147P - Level of concordance between EGFR mutation status obtained from tissue/cytology and blood (plasma) for advanced non-small-cell lung cancer in Spain...

Date 15 April 2016
Event European Lung Cancer Conference 2016 (ELCC) 2016
Session Poster lunch
Topics Translational Research
Non-small-cell lung cancer
Basic Principles in the Management and Treatment (of cancer)
Presenter Edurne Arriola
Citation Journal of Thoracic Oncology (2016) 11 (supplement 4): S57-S166. S1556-0864(16)X0004-4
Authors E. Arriola1, A. Paredes2, R. García Gomez3, P. Diz4, M. Constenla5, C. García Girón6, M. Amador7, M. Reck8, G. López Vivanco9
  • 1Cancer Sciences Unit, Southampton General Hospital Southampton University Hospitals NHS Trust, SO16 6YD - Southampton/GB
  • 2Servicio De Oncología Médica, Hospital Donostia, San Sebastian/ES
  • 3Servicio De Oncología Médica, Hospital General Universitario Gregorio Marañon, Madrid/ES
  • 4Servicio De Oncología Médica, Complejo Asistencial Universitario de León, Leon/ES
  • 5Servicio De Oncología Médica, Complejo Hospitalario de Pontevedra, Pontevedra/ES
  • 6Servicio De Oncología Médica, Hospital Universitario de Burgos, Burgos/ES
  • 7Medical Department, AstraZeneca, Madrid/ES
  • 8Department Of Thoracic Oncology, LungenClinic Grosshansdorf, Grosshansdorf/DE
  • 9Servicio De Oncología Médica, Hospital Universitario Cruces, Barakaldo/ES



ASSESS, a large, multicenter, non-interventional, diagnostic study (NCT01785888) evaluated local diagnostic practices for EGFR mutation testing in patients (pts) with advanced non-small-cell lung cancer (aNSCLC) in Europe/Japan. Results from the Spanish cohort are presented.

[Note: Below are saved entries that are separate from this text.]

/-! ## §136 The C² shape implies the uniform continuity of the gradient -/

/-- **A HESSIAN WITH THE MEMORY PROFILE AND A UNIFORM SECOND-ORDER REMAINDER MAKE THE GRADIENT UNIFORMLY CONTINUOUS**: `hH` (`|H u j i| ≤ C_Hθ^jθ^i`) and `hHB` (second-order
remainder `εθ^jΣ_iθ^i|u′_i − u_i|` at sup-distance ρ(ε)) ⟹ part 71's continuity letter `hGc`: `∀ ε > 0 ∃ ρ > 0: sup|u′ − u| ≤ ρ ⟹ |G u′ j − G u j| ≤ εθ^j` for every j
(`|G u′ j − G u j| ≤ (C_H + 1)θ^j·Σ_iθ^i|u′_i − u_i| ≤ (C_H + 1)θ^j ρ∕(1−θ)` for `ρ ≤ ρ(1)`). [folklore] -/
theorem gradient_continuity_of_hessian {G : (ℕ → ℝ) → ℕ → ℝ} {H : (ℕ → ℝ) → ℕ → ℕ → ℝ} {CH θ γ : ℝ} (hCH : 0 ≤ CH) (hθ0 : 0 ≤ θ) (hθ1 : θ < 1)
    (hH : ∀ u : ℕ → ℝ, SeqBox γ u → ∀ j i, |H u j i| ≤ CH * θ ^ j * θ ^ i)
    (hHB : ∀ ε > 0, ∃ ρ > 0, ∀ u u' : ℕ → ℝ, SeqBox γ u → SeqBox γ u' → (∀ j, |u' j - u j| ≤ ρ) →
      ∀ j, |G u' j - G u j - ∑' i, H u j i * (u' i - u i)| ≤ ε * θ ^ j * ∑' i, θ ^ i * |u' i - u i|) :
    ∀ ε > 0, ∃ ρ > 0, ∀ u u' : ℕ → ℝ, SeqBox γ u → SeqBox γ u' → (∀ j, |u' j - u j| ≤ ρ) → ∀ j, |G u' j - G u j| ≤ ε * θ ^ j := by
  intro ε hε
  have h1θ : 0 < 1 - θ := by linarith
  obtain ⟨ρ₁, hρ₁, hrem⟩ := hHB 1 one_pos
  set ρ' : ℝ := ε * (1 - θ) / (CH + 1) with hρ'
  have hρ'0 : 0 < ρ' := by positivity
  refine ⟨min ρ₁ ρ', lt_min hρ₁ hρ'0, fun u u' hu hu' hd j => ?_⟩
  have hd₁ : ∀ i, |u' i - u i| ≤ ρ₁ := fun i => (hd i).trans (min_le_left _ _)
  have hd₂ : ∀ i, |u' i - u i| ≤ ρ' := fun i => (hd i).trans (min_le_right _ _)
  have hgeom : Summable fun i : ℕ => θ ^ i * ρ' := (summable_geometric_of_lt_one hθ0 hθ1).mul_right _
  have hle : ∀ i, θ ^ i * |u' i - u i| ≤ θ ^ i * ρ' := fun i => mul_le_mul_of_nonneg_left (hd₂ i) (pow_nonneg hθ0 i)
  have hsΔ : Summable fun i => θ ^ i * |u' i - u i| :=
    Summable.of_nonneg_of_le (fun i => mul_nonneg (pow_nonneg hθ0 i) (abs_nonneg _)) hle hgeom
  have hT : ∑' i, θ ^ i * |u' i - u i| ≤ ρ' / (1 - θ) :=
    calc ∑' i, θ ^ i * |u' i - u i| ≤ ∑' i : ℕ, θ ^ i * ρ' := hsΔ.tsum_le_tsum hle hgeom
      _ = (∑' i : ℕ, θ ^ i) * ρ' := tsum_mul_right
      _ = ρ' / (1 - θ) := by rw [tsum_geometric_of_lt_one hθ0 hθ1]; ring
  have hT0 : 0 ≤ ∑' i, θ ^ i * |u' i - u i| := tsum_nonneg fun i => mul_nonneg (pow_nonneg hθ0 i) (abs_nonneg _)
  -- the linear part
  have hF : ∀ i, |H u j i * (u' i - u i)| ≤ (CH * θ ^ j) * (θ ^ i * |u' i - u i|) := fun i => by
    rw [abs_mul]
    calc |H u j i| * |u' i - u i| ≤ CH * θ ^ j * θ ^ i * |u' i - u i| := mul_le_mul_of_nonneg_right (hH u hu j i) (abs_nonneg _)
      _ = (CH * θ ^ j) * (θ ^ i * |u' i - u i|) := by ring
  have hsl : Summable fun i => H u j i * (u' i - u i) :=
    Summable.of_norm_bounded (hsΔ.mul_left (CH * θ ^ j)) fun i => by rw [Real.norm_eq_abs]; exact hF i
  have hlin : |∑' i, H u j i * (u' i - u i)| ≤ CH * θ ^ j * ∑' i, θ ^ i * |u' i - u i| := by
    have hsn : Summable fun i => ‖H u j i * (u' i - u i)‖ := by simpa only [Real.norm_eq_abs] using hsl.abs
    calc |∑' i, H u j i * (u' i - u i)| ≤ ∑' i, |H u j i * (u' i - u i)| := by
          have h := norm_tsum_le_tsum_norm hsn; simpa only [Real.norm_eq_abs] using h
      _ ≤ ∑' i, (CH * θ ^ j) * (θ ^ i * |u' i - u i|) := hsl.abs.tsum_le_tsum hF (hsΔ.mul_left _)
      _ = CH * θ ^ j * ∑' i, θ ^ i * |u' i - u i| := tsum_mul_left
  have hr := hrem u u' hu hu' hd₁ j
  have hθj : 0 ≤ θ ^ j := pow_nonneg hθ0 j
  calc |G u' j - G u j| ≤ |G u' j - G u j - ∑' i, H u j i * (u' i - u i)| + |∑' i, H u j i * (u' i - u i)| := by
        have := abs_add_le (G u' j - G u j - ∑' i, H u j i * (u' i - u i)) (∑' i, H u j i * (u' i - u i))
        rwa [sub_add_cancel] at this
    _ ≤ 1 * θ ^ j * ∑' i, θ ^ i * |u' i - u i| + CH * θ ^ j * ∑' i, θ ^ i * |u' i - u i| := add_le_add hr hlin
    _ = (CH + 1) * θ ^ j * ∑' i, θ ^ i * |u' i - u i| := by ring
    _ ≤ (CH + 1) * θ ^ j * (ρ' / (1 - θ)) := mul_le_mul_of_nonneg_left hT (by positivity)
    _ = ε * θ ^ j := by rw [hρ']; field_simp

Eligible pts had newly diagnosed chemotherapy/EGFR TKI-naïve aNSCLC, and provided diagnostic tissue/cytology and blood (plasma) samples upon inclusion. DNA extracted from tissue/cytology samples underwent EGFR mutation testing according to local practices; DNA extraction from blood samples and subsequent mutation testing was performed at designated laboratories. Demographic, diagnostic and treatment data were recorded. The level of concordance between EGFR mutation status obtained from tissue/cytology and blood (plasma) samples was evaluated.


158 pts were enrolled in Spain (1311 total). The majority were men (72.7%) and Caucasian (100%). Median age was 64.4 years. EGFR mutation could not be performed on tumor samples from 15 pts, most commonly due to insufficient specimen (62.5% of cases where a reason was given). Median turnaround time for EGFR mutation test in tumor tissue was 10 days. Mutation test success (i.e., providing a mutation result) rate was 97.9% and 100%, for tumor and plasma samples, respectively. EGFR mutations were detected in 15.4%/11% in tumor/plasma of evaluable pts (18.5%/12.5% of pts with adenocarcinoma vs 5.9%/7.5% of pts with non-adenocarcinoma, 10.6%/9.6% of male pts vs 28.2%/15.4% of female pts and 55.6%/22.2% never vs 3.9%/5.7% current smokers); 86.4% of the EGFR mutant pts went on to receive EGFR-TKIs. Concordance rate between detection methods (tumor vs plasma) was 89%. Plasma sensitivity was 45.5% and specificity 96.7%. Positive predictive value was 71% and negative predictive value was 91%.


86.4% of EGFR mutated pts received treatment with EGFR-TKI confirming the importance of performing the EGFR mutation testing at diagnosis. EGFR mutation testing in plasma is a good alternative to tumor testing when tissue is not available with high specificity. However, currently, tumor testing remains the preferred option.

Clinical trial identification


Legal entity responsible for the study





M. Amador: AstraZaeneca employee. M. Reck: Advisory Board and honoraria for lectures: Hoffmann-La Roche, Lilly, MSD, BMS, AstraZeneca, Boehringer-Ingelheim, Pfizer, Novartis. All other authors have declared no conflicts of interest.